Have small and frequent meals – Fasting doesn’t mean starving. “This fast’s purpose is to include superfoods in the diet that give a boost to the body’s immune system and are light for the gut. Have small, frequent, and light meals. This helps to keep balanced energy levels and also prevents dropping of blood sugar levels,” said Goyal.

Hydration is the key – Hydration is very important whenever you are fasting. Most of the time, when we feel hungry we are actually dehydrated. “Along with this, dehydration makes a person feel lazy and lethargic, adding to troubles. Keep sipping water, lemon water, coconut water, buttermilk etc. Along with water, electrolyte replenishment is also essential for the body,” Goyal shared.

Pair vegetables with potato – This fast allows the consumption of tuberous vegetables such as potato, sweet potato, colocasia etc. Having starchy vegetables alone will cause blood sugar levels to spike quickly. So, in order to balance the meal, have any fibrous vegetables like spinach, tomato, pumpkin etc.

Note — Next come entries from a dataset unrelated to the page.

import Literature.Analysis.FluidPDE.OseenSlice
import Literature.Analysis.FluidPDE.NSBoundedMildOseen
import HarnessLib

/-!
# Differentiating the Oseen–Duhamel term under the time integral

Analysis/FluidPDE support file (everything proved; no definitions, no named facts) on the proof
path of the corrected perturbation theorem of M. P. Coiculescu, S. Palasek, Invent. Math. 244
(2025), arXiv:2503.14699, Props. 4.2–4.3 (hypothesis `hB`, `κ ≤ α`, of
`Literature.Barriers.NavierStokesRegularity.CoiculescuPalasek2025_construction_of_parts'`). The
`𝒞^{1,κ}` slot of the norm `‖·‖_X` of Prop. 4.3 is a statement about the spatial derivative of
Duhamel terms `B(u,v)(t) = ∫_{(0,t)} N_{t-τ}[u(τ), v(τ)] dτ` (`oseenDuhamel 1 0 u v t`,
`N_σ = oseenSlice σ`), obtained in the paper by moving `∇` and Hölder differences inside the
time integral (proof of Prop. 4.2, terms I–III; proof of Prop. 4.3). This file justifies that
step for the tree's kernel realisation: dominated differentiation under the integral sign, with
the slice-level bounds supplied as hypotheses (they are proved in `OseenSlice.lean`,
`OseenSliceHolderSeminorm.lean`, `OseenSliceHolderTwoConstant.lean`).

* `measurable_fderiv_of_measurable_uncurry` — if `(τ, x) ↦ g τ x` is jointly measurable and
  every `g τ` is differentiable at `x₀`, then `τ ↦ D(g τ)(x₀)` is measurable (directional
  derivatives are sequential limits of measurable difference quotients, `HasFDerivAt.lim`; a
  continuous linear map on a finite-dimensional space is determined by its values on a basis,
  `Module.Basis.constr`). No continuity in `τ` is assumed (Mathlib's
  `measurable_fderiv_with_param`-type results need joint continuity).
* `hasFDerivAt_oseenDuhamel` — if the slices of `u, v` are bounded and measurable, the time
  integrand is dominated, and `‖D N_{t-τ}[u(τ),v(τ)](x)‖ ≤ bound(τ)` with `bound` integrable on
  `(0,t)`, then `x ↦ B(u,v)(t)(x)` has the derivative `∫_{(0,t)} D N_{t-τ}[u(τ),v(τ)](x₀) dτ` at
  every `x₀`; `norm_fderiv_oseenDuhamel_le`, `norm_fderiv_oseenDuhamel_sub_le` — the sup and
  Hölder bounds of this derivative from slice-level bounds; `norm_oseenDuhamel_sub_le` — the
  Hölder modulus of `B(u,v)(t)` itself.

## References

* M. P. Coiculescu, S. Palasek, Invent. Math. 244 (2025) = arXiv:2503.14699, proofs of Props.
  4.2–4.3. [CoiculescuPalasek2025]
* G. Koch, N. Nadirashvili, G. Seregin, V. Šverák, Acta Math. 203 (2009) = arXiv:0709.3599v1,
  §3 (3.12) ("taking difference quotients"). [KochNadirashviliSereginSverak2009]
-/

noncomputable section

open MeasureTheory Set Function Filter Metric Real
open _root_.Topology
open scoped ENNReal NNReal RealInnerProductSpace ContDiff

namespace Literature.Analysis.FluidPDE

/-! ### Measurability of derivatives of a measurable family -/

section MeasurableFDeriv

variable {α : Type*} [MeasurableSpace α]
variable {V : Type*} [NormedAddCommGroup V] [NormedSpace ℝ V] [FiniteDimensional ℝ V]
  [MeasurableSpace V]
variable {W : Type*} [NormedAddCommGroup W] [NormedSpace ℝ W] [FiniteDimensional ℝ W]
  [MeasurableSpace W] [BorelSpace W]

omit [FiniteDimensional ℝ V] in
/-- **Directional derivatives of a jointly measurable family are measurable in the parameter**:
if `(τ, x) ↦ g τ x` is measurable and each `g τ` is differentiable at `x₀`, then
`τ ↦ D(g τ)(x₀) v` is measurable (`D(g τ)(x₀)v = lim n(g τ (x₀ + v/n) - g τ x₀)`). [folklore] -/
theorem measurable_fderiv_apply_of_measurable_uncurry {g : α → V → W}
    (hg : Measurable (uncurry g)) {x₀ : V} (hd : ∀ τ, DifferentiableAt ℝ (g τ) x₀) (v : V) :
    Measurable fun τ => fderiv ℝ (g τ) x₀ v := by
  set f : ℕ → α → W := fun n τ => (n : ℝ) • (g τ (x₀ + ((n : ℝ))⁻¹ • v) - g τ x₀) with hf
  have hfm : ∀ n, Measurable (f n) := by
    intro n
    have h1 : Measurable fun τ => g τ (x₀ + ((n : ℝ))⁻¹ • v) :=
      hg.comp (measurable_id.prodMk measurable_const)
    have h2 : Measurable fun τ => g τ x₀ := hg.comp (measurable_id.prodMk measurable_const)
    exact (h1.sub h2).const_smul _
  have hlim : Tendsto f atTop (𝓝 fun τ => fderiv ℝ (g τ) x₀ v) := by
    rw [tendsto_pi_nhds]
    intro τ
    have hc : Tendsto (fun n : ℕ => ‖((n : ℝ))‖) atTop atTop := by
      simpa using tendsto_natCast_atTop_atTop
    exact (hd τ).hasFDerivAt.lim v hc
  exact measurable_of_tendsto_metrizable hfm hlim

Looking at ways of cooking – Balance calories and nutrition by the way of cooking. The superfoods consumed in such fasts – buckwheat, amaranth, potato, sweet potato etc. are all loaded with vitamins and minerals. “We all know that most of these are heat liable i.e. the nutrients in them are lost by cooking at high temperatures. So the crux is to avoid deep-frying vegetables. Use different cooking methods like baking, roasting, or grilling. This will preserve the nutritional value, along with lower calorific value,” Goyal mentioned.

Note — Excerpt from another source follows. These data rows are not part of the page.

import Summits.BirchSwinnertonDyer.BirchSwinnertonDyer.Theorems.EisensteinPrimesBSDpOnCellCAcDescentControlCoker
import Summits.BirchSwinnertonDyer.BirchSwinnertonDyer.Theorems.EisensteinPrimesBSDpOnCellCAcDescentFixedPointsFinite
import HarnessLib

/-!
# Crux 4 `BSDpOnCellC` (stmt-BirchSwinnertonDyer-19034), line «crystal» v10: the registered stub `stub_acDescent` from ONE arithmetic input —
# (FE) «`X_Gr(E_K/K̃_∞)[T₁]` has finite exponent» (cell `bsd-eis`, width seat `bsd-line-x2-p2` gen 14; `--supports stmt-BirchSwinnertonDyer-19034`;
# skeleton of record UNCHANGED, W-79)

This seat's chain for `stub_acDescent` (Lines/crystal.lean v10, l. 368: `(∀ W p, CellC W p → TwoVarRatDivPNew W p) →` both signs of road R-β,
`X2.{Nonsplit,Split}KolyvaginDivOnTreeIntOther`):
* p699999 `…AcDescentTowerGlue` — the cyclotomic partner pair of an anticyclotomic generator; `X_ac`, its characteristic ideal and the BDP frame do not
  see the lift `γ ↦ γδ`;
* p700489 `…AcDescentCokerAlgebra` — rational specialisation `T₁ ↦ 0` through a control map with finite-exponent cokernel (Herbrand formula of bsd-wall's
  `PowerSeriesSpecialization.charIdeal_quotSMulTop_eq_mul`);
* p701201 `…AcDescentOfInputs` — `acDescent_of_inputs : (FE) → (Ctrl) → stub`;
* p702662 `…AcDescentControlCoker` — `(Ctrl) ⟸ (TPfe)` (inflation–restriction in torsion form), `acDescent_of_inputs_fe : (FE) → (TPfe) → stub`;
* p703372 `…AcDescentFixedPointsFinite` — **(TPfe) PROVED**: `E_K[p^∞]^{Gal(K̄/K̃_∞)}` has finite exponent for every `E/ℚ`, odd `p`, imaginary quadratic
  `K` with `d_K < −4`, `κ₁` cyclotomic, `κ` anticyclotomic (no `Γ_ℚ`-stable `p`-divisible line + Weil pairing + `μ(K) = ±1`).

THIS FILE: **`AcDescent.acDescent_of_finiteExponent : (FE) → <stub_acDescent VERBATIM>`** — the registered stub now rests on EXACTLY ONE displayed
input, (FE): for every minimal elliptic `W` on cell C at `p`, number field `K`, cyclotomic `κ₁`, anticyclotomic `κ`, `𝔭̄ ∣ p` and generator pair
`(γ₁, γ)`, `∃ m, p^m · X_Gr(E_K/K̃_∞)(𝔭̄)[T₁] = 0` — the LEAD's named risk of the v7–v10 docstring («a nonzero pseudo-null `Λ₂`-submodule of `X_Gr`
with `T₁`-torsion of positive `Λ`-rank»; Greenberg 2016 Prop. 4.1.1 is the printed no-pseudo-null theorem at GOOD `p` under (SUR)/(LEO); nothing is
in print at a residually reducible `p ‖ N`). Also the pointwise form `kolyvaginDivIntOther_of_twoVarRatDivPNew_of_finiteExponent` (one datum, (FE) for
that datum only). All other ingredients of the v10 docstring's proof sketch — `X_Gr/T₁ → X_ac` control «no local term at `𝔭`, strict term at `𝔭̄` finite,
`v ∤ p` terms finite, global kernel `p`-power via the isogenous `E′`», isogeny invariance, ideal arithmetic in `𝓞_{ℂ_p}⟦T⟧` — turned out to be
UNNECESSARY for the Kolyvagin direction: only the SURJECTIVITY-up-to-finite-exponent of `X_Gr₂/T₁ → X_ac` enters, and it follows from
`E(K̃_∞)[p^∞]` finite, proved here for every curve on cell C (no isogenous `E′` needed).

HONEST FRAMING: CONDITIONAL on (FE); `stub_acDescent` is NOT closed and the skeleton of record is untouched (W-79); nothing about any curve's Selmer
group is asserted; no summit statement / BSD / MC / IMC is proved for any curve; 0 cells / labels / tiers move.

References: [Greenberg2016Selmer] Prop. 4.1.1; [Ochiai2006] Def. 7.1, Lemma 7.2 (Compositio Math. 142 pp. 1187–1188); [SkinnerUrban2014] §3.2.7–3.2.8,
Cor. 3.2.9 (ii); [BurungaleCastellaSkinner2025] §2.1, Conj. 4.1.2, Thm. 4.1.3 (arXiv:2405.00270v2 pp. 6, 8); [GreenbergLNM1716] §1 p. 62, §3 Lemma 3.1;
tree: this seat's five files above, `Lines/crystal.lean` v10, `…AccumDefs` (`TwoVarRatDivPNew`).
-/

set_option autoImplicit false
set_option linter.dupNamespace false

noncomputable section

open scoped Classical

namespace Summit.BirchSwinnertonDyer.BirchSwinnertonDyer.Theorems.AcDescent

open scoped MatrixGroups ModularForm

open CongruenceSubgroup WeierstrassCurve NumberField IsDedekindDomain Field PowerSeries
  Literature.NumberTheory.EllipticCurves Literature.NumberTheory.EllipticCurves.GreenbergSelmer
  Literature.NumberTheory.EllipticCurves.ModularForms Literature.NumberTheory.QuadraticFields
  Literature.NumberTheory.EllipticCurves.Rank1Residual
  Literature.NumberTheory.EllipticCurves.Rank1Residual.Typed
  Literature.NumberTheory.GaloisRepresentations Literature.NumberTheory.GaloisCohomology
  Literature.NumberTheory.Automorphic
  Summit.BirchSwinnertonDyer.Rank1Residual.X11b.AcSelmer
  Summit.BirchSwinnertonDyer.Rank1Residual.X11b.Halves
  Summit.BirchSwinnertonDyer.Rank1Residual.X11b
  Summit.BirchSwinnertonDyer.Rank1Residual Summit.BirchSwinnertonDyer.Rank1Residual.X1
  Summit.BirchSwinnertonDyer.Rank1Residual.X2
open Summit.BirchSwinnertonDyer.BirchSwinnertonDyer.Theorems.EisensteinPrimesBSDpOnCellCAccumDefs (TwoVarRatDivPNew)

/-- **X2's R-β conclusion at ONE datum from `TwoVarRatDivPNew W p` and (FE) alone** — `kolyvaginDivIntOther_of_twoVarRatDivPNew_of_control` with its
control input supplied by `control_of_fixedExponent` ∘ `WeierstrassCurve.exists_pow_smul_eq_zero_of_fixed_pairKer` (`p ≠ 2` from `CellC`, `K` imaginary
quadratic with `d_K < −4` from the binders). [cite: GreenbergLNM1716, §3 Lemma 3.1] [cite: Ochiai2006, Lemma 7.2 (Compositio Math. 142 pp. 1187–1188)] -/
theorem kolyvaginDivIntOther_of_twoVarRatDivPNew_of_finiteExponent
    (W : WeierstrassCurve ℚ) [W.IsElliptic] [W.IsGloballyMinimal] (p : ℕ) [Fact p.Prime]
    (hTwo : TwoVarRatDivPNew W p)
    (N : ℕ) [NeZero N] (K : Type) [Field K] [NumberField K] (Dt : ModularParametrizationData W N)
    (H : HeegnerDatum N (NumberField.discr K)) (ιK : K →+* ℂ) (P : (W.baseChange K).toAffine.Point)
    (hC : CellC W p) (hN : W.conductorNorm ℤ = N)
    (hK : IsImaginaryQuadratic K) (hD : NumberField.discr K < -4) (hHeeg : SatisfiesHeegnerHypothesis N K)
    (hL1 : (W.quadraticTwist (NumberField.discr K : ℚ)).entireLFunction 1 ≠ 0)
    (hP : WeierstrassCurve.Affine.Point.map ιK.toRatAlgHom P = heegnerPointComplex Dt H)
    (hc : ¬ (p : ℤ) ∣ Dt.c) (hPt : ¬ IsOfFinAddOrder P) (hodd : Odd (NumberField.discr K))
    (κ : ZpExtension K p) (hκ : κ.IsAnticyclotomic)
    (γ : Field.absoluteGaloisGroup K) [Fact (κ.IsTopGenerator γ)]
    (𝔭 : HeightOneSpectrum (𝓞 K)) (h𝔭 : ((p : ℕ) : 𝓞 K) ∈ 𝔭.asIdeal)
    (he : 𝔭.asIdeal.ramificationIdx (𝓞 ℚ) = 1) (hdeg : 𝔭.asIdeal.inertiaDeg (𝓞 ℚ) = 1)
    (𝔭bar : HeightOneSpectrum (𝓞 K)) (h𝔭bar : ((p : ℕ) : 𝓞 K) ∈ 𝔭bar.asIdeal) (hne : 𝔭bar ≠ 𝔭)
    (hsplit : ((Ideal.span {(p : ℤ)}).primesOver (𝓞 K)).ncard = 2)
    (f : CuspForm (CongruenceSubgroup.Gamma0 N) 2) (hf : IsNewformOf W f)
    (ι' : PadicAlgCl p ≃+* ℂ)
    (hι' : ∀ (w : InfinitePlace K) (k : 𝓞 K), k ∈ 𝔭.asIdeal ↔ ‖ι'.symm (w.embedding (k : K))‖ < 1)
    (ΩK : ℂ) (Ωp : ℂ_[p]) (Q : PowerSeries 𝓞_ℂ_[p]) (hΩK : ΩK ≠ 0) (hΩp : ‖Ωp‖ = 1)
    (hQ : R1.IsBDPLFunctionInt p ι' 𝔭 κ γ f ΩK Ωp Q)
    (hFE : ∀ (κ₁ : ZpExtension K p), κ₁.IsCyclotomic →
      ∀ (γ₁ γ' : Field.absoluteGaloisGroup K) [Fact (ZpExtension.IsTopGeneratorPair κ₁ κ γ₁ γ')],
      ∃ m : ℕ, ∀ x : (W.baseChange K).XGr₂ p κ₁ κ 𝔭bar γ₁ γ',
        (PowerSeries.X : IwasawaAlgebra₂ p) • x = 0 → ((p : IwasawaAlgebra₂ p) ^ m) • x = 0) :
    ∃ k : ℕ, PowerSeries.C ((p : 𝓞_ℂ_[p]) ^ k) * Q ∈
      (XAc.charIdeal (W.baseChange K) p κ 𝔭bar ∅ γ).map (PowerSeries.map (R1.toCpInt p)) :=
  kolyvaginDivIntOther_of_twoVarRatDivPNew_of_control W p hTwo N K Dt H ιK P hC hN hK hD hHeeg hL1 hP hc hPt hodd κ hκ γ 𝔭 h𝔭
    he hdeg 𝔭bar h𝔭bar hne hsplit f hf ι' hι' ΩK Ωp Q hΩK hΩp hQ hFE
    fun κ₁ hκ₁ γ₁ γ' hpair _ ↦ by
      obtain ⟨a, ha⟩ := (W.exists_pow_smul_eq_zero_of_fixed_pairKer hC.2.1 hK hD hκ₁ hκ hpair.out :
        ∃ a : ℕ, ∀ m : geomPrimaryTorsion (W.baseChange K) p,
          (∀ σ ∈ ZpExtension.pairKer κ₁ κ, σ • m = m) → p ^ a • m = 0)
      exact control_of_fixedExponent (W.baseChange K) p κ₁ κ 𝔭bar γ₁ γ' ha

/-- **`stub_acDescent` (crystal v10, VERBATIM) ⟸ (FE).** The registered stub from the ONE input (FE): for every minimal elliptic `W` on cell C at `p`,
every number field `K`, cyclotomic `κ₁`, anticyclotomic `κ`, `𝔭̄ ∣ p` and generator pair `(γ₁, γ)`: `∃ m, p^m · X_Gr(E_K/K̃_∞)(𝔭̄)[T₁] = 0` (the LEAD's
named risk; Greenberg 2016 Prop. 4.1.1 genre). Everything else of the v7–v10 proof sketch is DERIVED in the tree (this seat's p699999–p703372 + bsd-wall's
Herbrand specialisation + `TwoVariableAnticyclotomicControl` + `XAc.module_finite_empty`). CONDITIONAL; nothing asserted.
[cite: Greenberg2016Selmer, Prop. 4.1.1] [cite: Ochiai2006, Def. 7.1 and Lemma 7.2 (Compositio Math. 142 pp. 1187–1188)]
[cite: BurungaleCastellaSkinner2025, §2.1 and Thm. 4.1.3 (arXiv:2405.00270v2 pp. 6, 8)] [cite: GreenbergLNM1716, §1 p. 62 and §3 Lemma 3.1] -/
theorem acDescent_of_finiteExponent
    (hFE : ∀ (W : WeierstrassCurve ℚ) [W.IsElliptic] [W.IsGloballyMinimal] (p : ℕ) [Fact p.Prime], CellC W p →
      ∀ (K : Type) [Field K] [NumberField K] (κ₁ κ : ZpExtension K p), κ₁.IsCyclotomic → κ.IsAnticyclotomic →
      ∀ (𝔭bar : HeightOneSpectrum (𝓞 K)), ((p : ℕ) : 𝓞 K) ∈ 𝔭bar.asIdeal →
      ∀ (γ₁ γ : Field.absoluteGaloisGroup K) [Fact (ZpExtension.IsTopGeneratorPair κ₁ κ γ₁ γ)],
      ∃ m : ℕ, ∀ x : (W.baseChange K).XGr₂ p κ₁ κ 𝔭bar γ₁ γ,
        (PowerSeries.X : IwasawaAlgebra₂ p) • x = 0 → ((p : IwasawaAlgebra₂ p) ^ m) • x = 0) :
    (∀ (W : WeierstrassCurve ℚ) [W.IsElliptic] [W.IsGloballyMinimal] (p : ℕ) [Fact p.Prime],
      CellC W p → TwoVarRatDivPNew W p) →
    (∀ (W : WeierstrassCurve ℚ) [W.IsElliptic] [W.IsGloballyMinimal] (p : ℕ) [Fact p.Prime],
      CellC W p → ¬ W.HasSplitMultiplicativeReductionAtPrime p → NonsplitKolyvaginDivOnTreeIntOther W p) ∧
    (∀ (W : WeierstrassCurve ℚ) [W.IsElliptic] [W.IsGloballyMinimal] (p : ℕ) [Fact p.Prime],
      CellC W p → W.HasSplitMultiplicativeReductionAtPrime p → SplitKolyvaginDivOnTreeIntOther W p) := by
  intro hTwo
  refine ⟨fun W _ _ p _ hC _ => ?_, fun W _ _ p _ hC _ => ?_⟩
  · intro N _ K _ _ Dt H ιK P hC' _ hN hK hD hHeeg hL1 hP hc hPt hodd κ hκ γ _ 𝔭 h𝔭 he hdeg 𝔭bar h𝔭bar hne hsplit
      f hf ι' hι' ΩK Ωp Q hΩK hΩp hQ
    exact kolyvaginDivIntOther_of_twoVarRatDivPNew_of_finiteExponent W p (hTwo W p hC) N K Dt H ιK P hC' hN hK hD hHeeg hL1 hP
      hc hPt hodd κ hκ γ 𝔭 h𝔭 he hdeg 𝔭bar h𝔭bar hne hsplit f hf ι' hι' ΩK Ωp Q hΩK hΩp hQ
      (fun κ₁ hκ₁ γ₁ γ' _ => hFE W p hC K κ₁ κ hκ₁ hκ 𝔭bar h𝔭bar γ₁ γ')
  · intro N _ K _ _ Dt H ιK P hC' _ hN hK hD hHeeg hL1 hP hc hPt hodd κ hκ γ _ 𝔭 h𝔭 he hdeg 𝔭bar h𝔭bar hne hsplit
      f hf ι' hι' ΩK Ωp Q hΩK hΩp hQ
    exact kolyvaginDivIntOther_of_twoVarRatDivPNew_of_finiteExponent W p (hTwo W p hC) N K Dt H ιK P hC' hN hK hD hHeeg hL1 hP
      hc hPt hodd κ hκ γ 𝔭 h𝔭 he hdeg 𝔭bar h𝔭bar hne hsplit f hf ι' hι' ΩK Ωp Q hΩK hΩp hQ
      (fun κ₁ hκ₁ γ₁ γ' _ => hFE W p hC K κ₁ κ hκ₁ hκ 𝔭bar h𝔭bar γ₁ γ')

end Summit.BirchSwinnertonDyer.BirchSwinnertonDyer.Theorems.AcDescent

end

Here’s what you should include (Source: Getty Images/Thinkstock)

Wean with amaranth protein – This is not regularly consumed but Rajgira/seel (local names) is a good source of protein from all the foods allowed in Sawan fast (4g/30g). Also, dairy products, preferably the ones low in fat also add on to the ‘nitrogen-containing nutrient’.

“Use kuttu ka atta to make rotis, uttapams, dosa etc. It is a pseudocereal that has high iron content (4.65 mg/30g), much higher than wheat, rice, and ragi. Also, its protein content is comparably higher than that of other cereals,” Goyal said.

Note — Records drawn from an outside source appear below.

/-! ## §9. THE RUN-BLIND DOORS `…SepCoP → …SepCoPR` along def-T's `Stage13RParams.ofRunBlind` (ONE-WAY; with def-T's `IsRecordOfRecord₁₃CSepCoPR.ofCoP`, «K0⁶ ⇐ K0⁵» at class level)

Every v1.5 `SepCoP`-keyed class instance IS a v1.6 `SepCoPR`-keyed one AT THE SAME DATUM (and world), the parameter being def-T's run-blind embedding
`Stage13RParams.ofRunBlind F N θ := ⟨θ, fun p => θ.Zt p.K⟩` (`Node00/Record13SepCoPR` §R2: `Stage13Params.Provisos₁₃SepCoP.ofRunBlind`, `datumOfRecord₁₃SepCoPR_ofRunBlind` (`rfl`);
`Node00/Record13CoPR` §R1: `Stage12Params.ZtUnity.ofRunBlind`, `Stage13RParams.toStage5₁₃CoPR_ofRunBlind`).  NO CONVERSE: a run-indexed residual need not be run-blind (FINDING №8) —
nothing `SepCoPR → SepCoP` is statable as an implication of classes and none is filed. -/

section RunBlindDoors

variable {F : T4Family} {N : ℕ} [NeZero N]
variable {D : FiniteEpsData F (SU N)} {w : WorldP}

/-- **EVERY v1.5 DATUM OF RECORD (provisos of record) IS A v1.6 DATUM OF RECORD** (same datum; parameter `Stage13RParams.ofRunBlind F N h.params`).  One-way.
[cite: Balaban1989LargeFieldII, Thm 1 + (0.1) pp.355–356; Balaban1988Convergent, (3.16) p.268 (bookkeeping)] -/
theorem IsDatumOfRecord₁₃CSepCoPR.ofCoP (h : IsDatumOfRecord₁₃CSepCoP F N D) : IsDatumOfRecord₁₃CSepCoPR F N D := by
  obtain ⟨θ, hP, hθ, hD⟩ := h
  exact ⟨Stage13RParams.ofRunBlind F N θ, hP.ofRunBlind, hθ, hD.trans (datumOfRecord₁₃SepCoPR_ofRunBlind hP).symm⟩

/-- **EVERY v1.5 KEYED RECORD IS A v1.6 KEYED RECORD at the run-blind embedding of its parameter** (same datum, same world; the Stage-5 view by
`Stage13RParams.toStage5₁₃CoPR_ofRunBlind`).  One-way. [cite: Balaban1989LargeFieldII, Thm 1 + (0.1) pp.355–356 (bookkeeping)] -/
theorem IsRateKey₁₃SepCoPR.ofCoP {θ : Stage13Params F N} (hk : IsRateKey₁₃SepCoP F N D w θ) : IsRateKey₁₃SepCoPR F N D w (Stage13RParams.ofRunBlind F N θ) := by
  obtain ⟨hP, hθ, hD, hC, hγ, hL, hup⟩ := hk
  exact ⟨hP.ofRunBlind, hθ, hD.trans (datumOfRecord₁₃SepCoPR_ofRunBlind hP).symm, hC, hγ, hL,
    fun P => (hup P).trans (congrArg (fun ϑ => upOfRecord₅C F N ϑ P) (Stage13RParams.toStage5₁₃CoPR_ofRunBlind F N θ).symm)⟩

Tracking the snacking – Make sure to refrain from all those namkeen packets of chips and bhujia and have healthy snacks instead.

“Have a fruit salad when hungry. A handful of nuts will also keep you full. You can also have a small serving of baked or steamed sweet potato. Roasted makhanas work wonders for offering satiety (keep a check on the number of makhanas you consume),” Goyal said.

Have a deep sleep – Fasting also requires your body to rest and relax, urged Goyal. “7-8 hours of good quality sleep will keep the person active. Moreover, adequate sleep decreases the hunger cravings and a person tends to eat less. Lethargy and boredom invite cravings,” pointed out Goyal.

Bharathi Kumar, dietician, Fortis Hospital, Nagarbhavi, Bangalore listed some additional measures.

“It’s advisable to restrict the intake of sugary foods and beverages such as sweets, sugary drinks, and desserts. These can cause rapid spikes in blood sugar levels, resulting in subsequent energy crashes,” said Kumar.

She also added that one must reduce the consumption of deep-fried and oily foods as they contain unhealthy fats that can lead to digestive issues.

While moderate caffeine intake is generally acceptable, excessive consumption can lead to dehydration and disrupt sleep patterns. “Opt for herbal teas or decaffeinated alternatives during fasting hours,” Kumar mentioned.